- TM, TNB In JV To Accelerate Broadband Reach
- Cashless payment is the ‘next wave’ for mobile commerce in Malaysia
- Six-Month Review Will Not Affect Electricity Bill
- China’s Banking Watchdog Concerned about Household Debts
TM, TNB In JV To Accelerate Broadband Reach
Telekom Malaysia Bhd. (TM) and Tenaga Nasional Bhd. (TNB) will jointly develop an implementation plan for the Government’s Nationwide Fiberisation Plan (NFP) delivery. The collaboration would capitalise on the combined strength of both government-linked companies (GLCs) in terms of reach, infrastructure and expertise. “In particular, the synergies will enable the most efficient cost structure, and further accelerate the fibre broadband network reach,” they said in a joint statement. The proposed network will also continue the existing open access participation of industry players to promote private sector competition in retail broadband.
Over 2 million app downloads and 8 million mobile session reaffirms cashless payment as the ‘next wave’ for mobile commerce in Malaysia
With the high rate of smartphone penetration and a steady increase in the adoption of advance payment options, mobile payment is set to drive the transformation of Malaysia’s mobile commerce industry this year. As of 2017, there was a reported 42.8 million mobile phone users in Malaysia, out of which 70% are smartphones. In line with this, Malaysia’s Youth and Sports Minister Khairy Jamaluddin predicted that Malaysia will be a cashless society by 2050. The entrance of big mobile payment companies such as AliPay and WeChat is further proof of the country’s potential as a growing market for cashless payment options. This is solidified with Bank Negara Malaysia’s increased efforts to accelerate mobile payments in the country. With rewards and customer loyalty benefits at the core of Fave’s business, the app is now at the forefront of Malaysia’s evolving mobile commerce industry. Last year, Fave recorded over 2 million app downloads and 8 million mobile sessions. This high usage transcended to a 100% month-on-month increase in adoption of its mobile payment feature, FavePay. As such, it subsequently resulted in a 400% increase in the acceptance of FavePay as a payment option among its merchant base. To date, Fave has partnered with over 10,000 merchant outlets.

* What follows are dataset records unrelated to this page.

import Summits.QuantumFields.YangMills.Theorems.BalabanUVNodesN19JacksonMeanSecondOrder

/-!
# YM-DAG node N19 (= NE7 proper) — JACKSON SMOOTHING OF A `C^{1,1}` PERIODIC FUNCTION: MODULE 151's INPUT WITH `B₂ = Lip(f′)`, NO STEKLOV STEP
# (`(J_L f)′ = J_L(f′)` by parts on the period; modes `≤ 2L`, mass `≤ π⁴ML∕8`, `|g − f| ≤ Lip(f′)·π⁶∕(8L²)`)

Cell `pub-ymgap`, HUMAN RULING D-0062 (Track A) ∕ D-0149, R141 (C) seat `pub-ymgap-dag-n19-e` (s3 = ALTERNATIVE CURRENCY), generation g35,
module 2 (lineage module 186).  Route `Summits/QuantumFields/YangMills/Theses/BalabanUVNodes.lean`, cluster item K3⁸ «SpineGivenEndpointR13SepCoPHV»
(stmt-QuantumFields-27366); filed `--supports` that item `--as helper` (it proves no registered stub).  COUNT-NEUTRAL: [folklore]∕[bookkeeping] over
Mathlib (`intervalIntegral.integral_mul_deriv_eq_deriv_mul`, `HasDerivAt.comp_add_const`, `HasDerivAt.unique`) and, BY NAME, module 138 `…N19FejerMean`
(`abs_fourierCoeff_le`), module 165 `…N19JacksonKernelMean` (`jacksonMean_eq_trigSum`, `le_integral_fejerKernel_sq`), module 185
`…N19JacksonMeanSecondOrder` (`abs_jacksonMean_le`, `abs_jacksonMean_taylor_le`, `abs_jacksonMean_sub_le_of_deriv`, `continuous_of_abs_sub_le`); no laws,
no scheme object, no Theses import; NOT a discharge claim.

CONTENT.  §1 by parts on the period for a `2π`-periodic `f` with continuous derivative `f₁` and `k ∈ ℕ`: `∫f₁cos(k·) = k∫f sin(k·)`,
`∫f₁sin(k·) = −k∫f cos(k·)` (`integral_deriv_mul_cos∕sin`; the boundary terms die by periodicity ∕ `sin(kπ) = 0`), and `f₁` is periodic
(`periodic_deriv_of_periodic`).  §2 ★★ `exists_trigLink_near_periodicC11_jackson`: module 166's package (`exists_trigLink_near_periodicLipschitz_jackson`)
for `C^{1,1}` data — the Jackson mean `g = J_L f` written as a trigonometric sum over `((range L)²)² × Bool` (modes `≤ 2L`, mass `≤ π⁴ML∕8`), its FORMAL
derivative `g₁ = J_L(f₁)` (§1), hence `|g(u) − g(a) − g₁(a)(u − a)| ≤ Λ′(u − a)²` with `Λ′ = Lip(f′)` (NOT `Λ∕δ`), `|g₁| ≤ sup|f₁|`, and the SECOND-ORDER
error `|g − f| ≤ Λ′π⁶∕(8L²)`.  Lineage 187 transports it to a `C²` link on `[0, d]`; lineage 188 runs module 176's budget: `C²` links are LOG-FREE.

HONEST FRAMING (binding).  Elementary and [folklore] (Jackson 1911; Butzer–Nessel 1971 §1.5); NO consumer in the DAG today (degree model of the
seat's own currency map); nothing of Bałaban's instantiated; NE7 NOT PRINTED, NOT proved; N19 NOT discharged; count-neutral.  One finite `T⁴`
programme at fixed `ε`; nothing continuum ∕ `ℝ⁴` ∕ OS ∕ mass-gap ∕ Clay.  0 `def` ∕ 0 `sorry`.
-/

noncomputable section

open Finset MeasureTheory intervalIntegral
open scoped Real

namespace Summit.QuantumFields.YangMills.Theorems.BalabanUVNodesN19JacksonSmoothingC11

open Literature.Probability.LatticeModels (fejerKernel)
open Summit.QuantumFields.YangMills.Theorems.BalabanUVNodesN19FejerMean (abs_fourierCoeff_le)
open Summit.QuantumFields.YangMills.Theorems.BalabanUVNodesN19JacksonKernelMean (jacksonMean_eq_trigSum le_integral_fejerKernel_sq)
open Summit.QuantumFields.YangMills.Theorems.BalabanUVNodesN19JacksonMeanSecondOrder
  (abs_jacksonMean_le abs_jacksonMean_taylor_le abs_jacksonMean_sub_le_of_deriv continuous_of_abs_sub_le)

/-! ## §1 Integration by parts on the period [folklore] -/

/-- **INTEGRATION BY PARTS ON THE PERIOD, cosine**: for `f` `2π`-periodic with `f′ = f₁` continuous and `k ∈ ℕ`,
`∫_{−π}^{π} f₁(w)cos(kw) dw = k·∫_{−π}^{π} f(w)sin(kw) dw` (the boundary term `cos(kπ)(f(π) − f(−π))` vanishes). [folklore] -/
theorem integral_deriv_mul_cos {f f₁ : ℝ → ℝ} (hper : Function.Periodic f (2 * π)) (hder : ∀ θ, HasDerivAt f (f₁ θ) θ)
    (hf₁c : Continuous f₁) (k : ℕ) :
    ∫ w in (-π)..π, f₁ w * Real.cos (k * w) = k * ∫ w in (-π)..π, f w * Real.sin (k * w) := by
  have hu : ∀ x ∈ Set.uIcc (-π) π, HasDerivAt (fun w => Real.cos (k * w)) (-(k * Real.sin (k * x))) x := by
    intro x _
    have h1 : HasDerivAt (fun w => (k : ℝ) * w) (k : ℝ) x := by simpa using (hasDerivAt_id x).const_mul (k : ℝ)
    exact h1.cos.congr_deriv (by ring)
  have hIu' : IntervalIntegrable (fun x => -((k : ℝ) * Real.sin (k * x))) volume (-π) π :=
    (by fun_prop : Continuous fun x => -((k : ℝ) * Real.sin (k * x))).intervalIntegrable _ _
  have key := intervalIntegral.integral_mul_deriv_eq_deriv_mul hu (fun x _ => hder x) hIu' (hf₁c.intervalIntegrable _ _)
  have hππ : f π = f (-π) := by have := hper (-π); rw [show -π + 2 * π = π by ring] at this; exact this
  have hcos : Real.cos (k * π) = Real.cos (k * (-π)) := by rw [mul_neg, Real.cos_neg]
  have e1 : ∫ w in (-π)..π, f₁ w * Real.cos (k * w) = ∫ w in (-π)..π, Real.cos (k * w) * f₁ w :=
    intervalIntegral.integral_congr fun w _ => by ring
  have e2 : ∫ w in (-π)..π, -(k * Real.sin (k * w)) * f w = -(k * ∫ w in (-π)..π, f w * Real.sin (k * w)) := by
    rw [← intervalIntegral.integral_const_mul, ← intervalIntegral.integral_neg]
    exact intervalIntegral.integral_congr fun w _ => by ring
  rw [e1, key, e2, hππ, hcos]
  ring

/-- **INTEGRATION BY PARTS ON THE PERIOD, sine**: `∫_{−π}^{π} f₁(w)sin(kw) dw = −k·∫_{−π}^{π} f(w)cos(kw) dw` (`sin(kπ) = 0`). [folklore] -/
theorem integral_deriv_mul_sin {f f₁ : ℝ → ℝ} (hder : ∀ θ, HasDerivAt f (f₁ θ) θ) (hf₁c : Continuous f₁) (k : ℕ) :
    ∫ w in (-π)..π, f₁ w * Real.sin (k * w) = -(k * ∫ w in (-π)..π, f w * Real.cos (k * w)) := by
  have hu : ∀ x ∈ Set.uIcc (-π) π, HasDerivAt (fun w => Real.sin (k * w)) (k * Real.cos (k * x)) x := by
    intro x _
    have h1 : HasDerivAt (fun w => (k : ℝ) * w) (k : ℝ) x := by simpa using (hasDerivAt_id x).const_mul (k : ℝ)
    exact h1.sin.congr_deriv (by ring)
  have hIu' : IntervalIntegrable (fun x => (k : ℝ) * Real.cos (k * x)) volume (-π) π :=
    (by fun_prop : Continuous fun x => (k : ℝ) * Real.cos (k * x)).intervalIntegrable _ _
  have key := intervalIntegral.integral_mul_deriv_eq_deriv_mul hu (fun x _ => hder x) hIu' (hf₁c.intervalIntegrable _ _)
  have hsinπ : Real.sin (k * π) = 0 := Real.sin_nat_mul_pi k
  have hsinπ' : Real.sin (k * (-π)) = 0 := by rw [mul_neg, Real.sin_neg, hsinπ, neg_zero]
  have e1 : ∫ w in (-π)..π, f₁ w * Real.sin (k * w) = ∫ w in (-π)..π, Real.sin (k * w) * f₁ w :=
    intervalIntegral.integral_congr fun w _ => by ring
  have e2 : ∫ w in (-π)..π, k * Real.cos (k * w) * f w = k * ∫ w in (-π)..π, f w * Real.cos (k * w) := by
    rw [← intervalIntegral.integral_const_mul]
    exact intervalIntegral.integral_congr fun w _ => by ring
  rw [e1, key, e2, hsinπ, hsinπ']
  ring

/-- The derivative of a `2π`-periodic function is `2π`-periodic. [bookkeeping] -/
theorem periodic_deriv_of_periodic {f f₁ : ℝ → ℝ} (hper : Function.Periodic f (2 * π)) (hder : ∀ θ, HasDerivAt f (f₁ θ) θ) :
    Function.Periodic f₁ (2 * π) := by
  intro θ
  have h2 : HasDerivAt (fun x => f (x + 2 * π)) (f₁ (θ + 2 * π)) θ := (hder (θ + 2 * π)).comp_add_const θ (2 * π)
  have h3 : (fun x => f (x + 2 * π)) = f := funext hper
  rw [h3] at h2
  exact h2.unique (hder θ)

/-! ## §2 ★★ The Jackson smoothing package for `C^{1,1}` periodic data (module 151's input, no Steklov step) [folklore] -/

/-- ★★ **JACKSON SMOOTHING OF A `C^{1,1}` PERIODIC FUNCTION (second order, log-free, no `δ`).**  Let `f : ℝ → ℝ` be `2π`-periodic with
`f′ = f₁` everywhere, `|f₁(a) − f₁(b)| ≤ Λ′|a − b|`, `|f₁| ≤ Λ`, `|f| ≤ M`, and let `L ≥ 1`.  Then there are `α, β, ω` indexed by
`p ∈ ((range L × range L) × (range L × range L)) × Bool` (`ω_p ∈ ℕ`, `0 ≤ ω_p ≤ 2L`, `Σ_p(|α_p| + |β_p|) ≤ π⁴ML∕8`) such that the Jackson mean
`g(θ) = Σ_p(α_p cos(ω_pθ) + β_p sin(ω_pθ)) = (1∕Z)∫f(θ − v)f_L(v)²dv` and its formal derivative `g₁(θ) = Σ_p ω_p(β_p cos(ω_pθ) − α_p sin(ω_pθ))`
(`= (1∕Z)∫f₁(θ − v)f_L(v)²dv`, by parts) satisfy `|g(u) − g(a) − g₁(a)(u − a)| ≤ Λ′(u − a)²`, `|g₁| ≤ Λ` and `|g(θ) − f(θ)| ≤ Λ′π⁶∕(8L²)` for all
reals — module 166's package with the `C^{1,1}` constant of `f` itself and a SECOND-ORDER smoothing error. [folklore] -/
theorem exists_trigLink_near_periodicC11_jackson {f f₁ : ℝ → ℝ} {Λ Λ' M : ℝ} (hper : Function.Periodic f (2 * π))
    (hder : ∀ θ, HasDerivAt f (f₁ θ) θ) (hLip : ∀ a b, |f₁ a - f₁ b| ≤ Λ' * |a - b|) (hΛ : ∀ θ, |f₁ θ| ≤ Λ)
    (hM : ∀ w, |f w| ≤ M) {L : ℕ} (hL : 1 ≤ L) :
    ∃ α β ω : ((ℕ × ℕ) × (ℕ × ℕ)) × Bool → ℝ, (∀ p, 0 ≤ ω p) ∧
      (∀ p ∈ ((range L ×ˢ range L) ×ˢ (range L ×ˢ range L)) ×ˢ (Finset.univ : Finset Bool), ω p ≤ 2 * L) ∧
      (∑ p ∈ ((range L ×ˢ range L) ×ˢ (range L ×ˢ range L)) ×ˢ (Finset.univ : Finset Bool), (|α p| + |β p|) ≤ π ^ 4 * M * L / 8) ∧
      (∀ u a, |(∑ p ∈ ((range L ×ˢ range L) ×ˢ (range L ×ˢ range L)) ×ˢ (Finset.univ : Finset Bool),
            (α p * Real.cos (ω p * u) + β p * Real.sin (ω p * u))) -
          (∑ p ∈ ((range L ×ˢ range L) ×ˢ (range L ×ˢ range L)) ×ˢ (Finset.univ : Finset Bool),
            (α p * Real.cos (ω p * a) + β p * Real.sin (ω p * a))) -
          (∑ p ∈ ((range L ×ˢ range L) ×ˢ (range L ×ˢ range L)) ×ˢ (Finset.univ : Finset Bool),
            ω p * (β p * Real.cos (ω p * a) - α p * Real.sin (ω p * a))) * (u - a)| ≤ Λ' * (u - a) ^ 2) ∧
      (∀ a, |∑ p ∈ ((range L ×ˢ range L) ×ˢ (range L ×ˢ range L)) ×ˢ (Finset.univ : Finset Bool),
          ω p * (β p * Real.cos (ω p * a) - α p * Real.sin (ω p * a))| ≤ Λ) ∧
      (∀ θ, |(∑ p ∈ ((range L ×ˢ range L) ×ˢ (range L ×ˢ range L)) ×ˢ (Finset.univ : Finset Bool),
          (α p * Real.cos (ω p * θ) + β p * Real.sin (ω p * θ))) - f θ| ≤ Λ' * π ^ 6 / (8 * L ^ 2)) := by
  have hπ := Real.pi_pos
  have hLr : (0 : ℝ) < L := by exact_mod_cast hL
  have hM0 : 0 ≤ M := (abs_nonneg _).trans (hM 0)
  have hfc : Continuous f := continuous_iff_continuousAt.2 fun θ => (hder θ).continuousAt
  have hf₁c : Continuous f₁ := continuous_of_abs_sub_le hLip
  have hper₁ : Function.Periodic f₁ (2 * π) := periodic_deriv_of_periodic hper hder
  set Z : ℝ := ∫ v in (-π)..π, fejerKernel L v ^ 2 with hZ
  have hZlow : 32 * L / π ^ 3 ≤ Z := le_integral_fejerKernel_sq hL
  have hZ0 : 0 < Z := lt_of_lt_of_le (by positivity) hZlow
  -- the two modes of a quadruple
  set kp : (ℕ × ℕ) × (ℕ × ℕ) → ℕ := fun q => ((q.1.1 : ℤ) - q.1.2).natAbs + ((q.2.1 : ℤ) - q.2.2).natAbs with hkp
  set km : (ℕ × ℕ) × (ℕ × ℕ) → ℕ := fun q => ((((q.1.1 : ℤ) - q.1.2).natAbs : ℤ) - ((q.2.1 : ℤ) - q.2.2).natAbs).natAbs with hkm
  set ω : ((ℕ × ℕ) × (ℕ × ℕ)) × Bool → ℝ := fun p => if p.2 then (kp p.1 : ℝ) else (km p.1 : ℝ) with hω
  set a : ((ℕ × ℕ) × (ℕ × ℕ)) × Bool → ℝ := fun p => (1 / (2 * L ^ 2 * Z)) * ∫ w in (-π)..π, f w * Real.cos (ω p * w) with ha
  set b : ((ℕ × ℕ) × (ℕ × ℕ)) × Bool → ℝ := fun p => (1 / (2 * L ^ 2 * Z)) * ∫ w in (-π)..π, f w * Real.sin (ω p * w) with hb
  set Q : Finset ((ℕ × ℕ) × (ℕ × ℕ)) := (range L ×ˢ range L) ×ˢ (range L ×ˢ range L) with hQ
  set P : Finset (((ℕ × ℕ) × (ℕ × ℕ)) × Bool) := Q ×ˢ (Finset.univ : Finset Bool) with hP
  have hωt : ∀ q, ω (q, true) = (kp q : ℝ) := fun q => by simp [hω]
  have hωf : ∀ q, ω (q, false) = (km q : ℝ) := fun q => by simp [hω]
  -- the Jackson mean of `f` as a sum over `P`
  have hT : ∀ θ, (1 / Z) * ∫ v in (-π)..π, f (θ - v) * fejerKernel L v ^ 2 =
      ∑ p ∈ P, (a p * Real.cos (ω p * θ) + b p * Real.sin (ω p * θ)) := by
    intro θ
    rw [jacksonMean_eq_trigSum hfc hper L Z θ, hP, Finset.sum_product (s := Q) (t := (Finset.univ : Finset Bool))]
    refine Finset.sum_congr rfl fun q _ => ?_
    rw [Fintype.sum_bool]
    simp only [ha, hb, hωt, hωf, hkp, hkm]
    ring
  -- the Jackson mean of `f₁` = the formal derivative (integration by parts)
  have hT₁ : ∀ θ, (1 / Z) * ∫ v in (-π)..π, f₁ (θ - v) * fejerKernel L v ^ 2 =
      ∑ p ∈ P, ω p * (b p * Real.cos (ω p * θ) - a p * Real.sin (ω p * θ)) := by
    intro θ
    rw [jacksonMean_eq_trigSum hf₁c hper₁ L Z θ, hP, Finset.sum_product (s := Q) (t := (Finset.univ : Finset Bool))]
    refine Finset.sum_congr rfl fun q _ => ?_
    rw [Fintype.sum_bool]
    simp only [ha, hb, hωt, hωf, hkp, hkm, integral_deriv_mul_cos hper hder hf₁c, integral_deriv_mul_sin hder hf₁c]
    ring
  have hω0 : ∀ p, 0 ≤ ω p := by
    intro p; rw [hω]; show 0 ≤ (if p.2 then (kp p.1 : ℝ) else (km p.1 : ℝ)); split_ifs <;> exact Nat.cast_nonneg _
  refine ⟨a, b, ω, hω0, ?_, ?_, ?_, ?_, ?_⟩
  · -- frequencies `≤ 2L`
    intro p hp
    rw [hP, Finset.mem_product, hQ, Finset.mem_product, Finset.mem_product, Finset.mem_product, Finset.mem_range, Finset.mem_range,
      Finset.mem_range, Finset.mem_range] at hp
    obtain ⟨⟨⟨h11, h12⟩, h21, h22⟩, -⟩ := hp
    have hkp' : kp p.1 ≤ 2 * L := by rw [hkp]; show ((p.1.1.1 : ℤ) - p.1.1.2).natAbs + ((p.1.2.1 : ℤ) - p.1.2.2).natAbs ≤ 2 * L; omega
    have hkm' : km p.1 ≤ 2 * L := by
      rw [hkm]; show ((((p.1.1.1 : ℤ) - p.1.1.2).natAbs : ℤ) - ((p.1.2.1 : ℤ) - p.1.2.2).natAbs).natAbs ≤ 2 * L; omega
    rw [hω]
    show (if p.2 then (kp p.1 : ℝ) else (km p.1 : ℝ)) ≤ 2 * L
    split_ifs
    · exact_mod_cast hkp'
    · exact_mod_cast hkm'
  · -- mass
    have hc0 : (0 : ℝ) < 1 / (2 * L ^ 2 * Z) := by positivity
    have hcoefZ : 1 / (2 * L ^ 2 * Z) * (2 * π * M) ≤ π ^ 4 * M / (32 * L ^ 3) := by
      have h1 : 1 / (2 * L ^ 2 * Z) ≤ 1 / (2 * L ^ 2 * (32 * L / π ^ 3)) :=
        one_div_le_one_div_of_le (by positivity) (mul_le_mul_of_nonneg_left hZlow (by positivity))
      calc 1 / (2 * L ^ 2 * Z) * (2 * π * M) ≤ 1 / (2 * L ^ 2 * (32 * L / π ^ 3)) * (2 * π * M) :=
            mul_le_mul_of_nonneg_right h1 (by positivity)
        _ = π ^ 4 * M / (32 * L ^ 3) := by field_simp
    have hcoef : ∀ p ∈ P, |a p| + |b p| ≤ 2 * (π ^ 4 * M / (32 * L ^ 3)) := by
      intro p _
      obtain ⟨hc, hs⟩ := abs_fourierCoeff_le hM (ω p)
      have hc' : |a p| ≤ π ^ 4 * M / (32 * L ^ 3) := by
        rw [ha, abs_mul (1 / (2 * L ^ 2 * Z)) _, abs_of_pos hc0]
        exact (mul_le_mul_of_nonneg_left hc hc0.le).trans hcoefZ
      have hs' : |b p| ≤ π ^ 4 * M / (32 * L ^ 3) := by
        rw [hb, abs_mul (1 / (2 * L ^ 2 * Z)) _, abs_of_pos hc0]
        exact (mul_le_mul_of_nonneg_left hs hc0.le).trans hcoefZ
      linarith only [hc', hs']
    calc ∑ p ∈ P, (|a p| + |b p|) ≤ ∑ _p ∈ P, 2 * (π ^ 4 * M / (32 * L ^ 3)) := Finset.sum_le_sum hcoef
      _ = (L * L * (L * L) * 2 : ℝ) * (2 * (π ^ 4 * M / (32 * L ^ 3))) := by
          simp only [sum_const, hP, hQ, Finset.card_product, Finset.card_range, Finset.card_univ, Fintype.card_bool, nsmul_eq_mul]
          push_cast; ring
      _ = π ^ 4 * M * L / 8 := by field_simp; ring
  · -- the `C^{1,1}` constant of `f` passes through the positive kernel
    intro u v
    rw [← hT u, ← hT v, ← hT₁ v]
    exact abs_jacksonMean_taylor_le hder hLip hL u v
  · -- `|g₁| ≤ Λ`
    intro θ
    rw [← hT₁ θ]
    exact abs_jacksonMean_le hΛ hL θ
  · -- second-order smoothing error
    intro θ
    rw [← hT θ]
    exact abs_jacksonMean_sub_le_of_deriv hder hLip hL θ

end Summit.QuantumFields.YangMills.Theorems.BalabanUVNodesN19JacksonSmoothingC11

end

Six-Month Review Will Not Affect Electricity Bill
The Incentive-Based Regulation (IBR) will allow an effective review of electricity rates every six months, without affecting the bills of consumers, said acting Energy Commission Chief Executive Officer, Azhar Omar. He said the IBR, features the Imbalance Cost Pass Through (ICPT), a mechanism that allowed adjustments that produce varying rates of a rebate or surcharge to reflect changes in the price of fuel for electricity generation. “The new pricing system is linked to generation costs, such as anything which has do with piped gas, liquefied natural gas and coal prices. Should there be a sharp rise in fuel costs, for instance, an increase in coal prices, then consumers would have to pay extra for their electricity consumption. In December last year, Energy, Green Technology and Water Minister, Datuk Seri Dr Maximus Ongkili said the government had agreed to keep the current electricity tariff rate at 38.53 sen per kilowatt-hour (sen/kWh) for Peninsular Malaysia for the next three years.
China’s Banking Watchdog Concerned about Household Debts
China’s banking watchdog has publicly acknowledged that household debt levels are becoming a cause for concern. In an interview published in Monday’s People’s Daily, Guo Shuqing, chairman of the China Banking Regulatory Commission, said it was necessary for China to “lower corporate debt ratio and to curb the leverage ratio of households”. Efforts to rein in household borrowing would be part of a broader campaign to lower debt levels across the economy, he said. “The financial system is still prone to risks … And any financial turmoil will greatly endanger the country’s economic and social development.” The tone of the message was in stark contrast to comments made three months ago by Zhou Xiaochuan, the long-time governor of China’s central bank. He said in October that the country’s household leverage ratio was “not too high in a global perspective but has been growing very fast in recent years”. Household debt in the world’s second-largest economy – mainly in the form of mortgage loans – has been growing. At the end of June last year, its ratio to gross domestic product was 46.5 per cent, up from 37.3 per cent at the same point in 2015 and 18.6 per cent in 2008.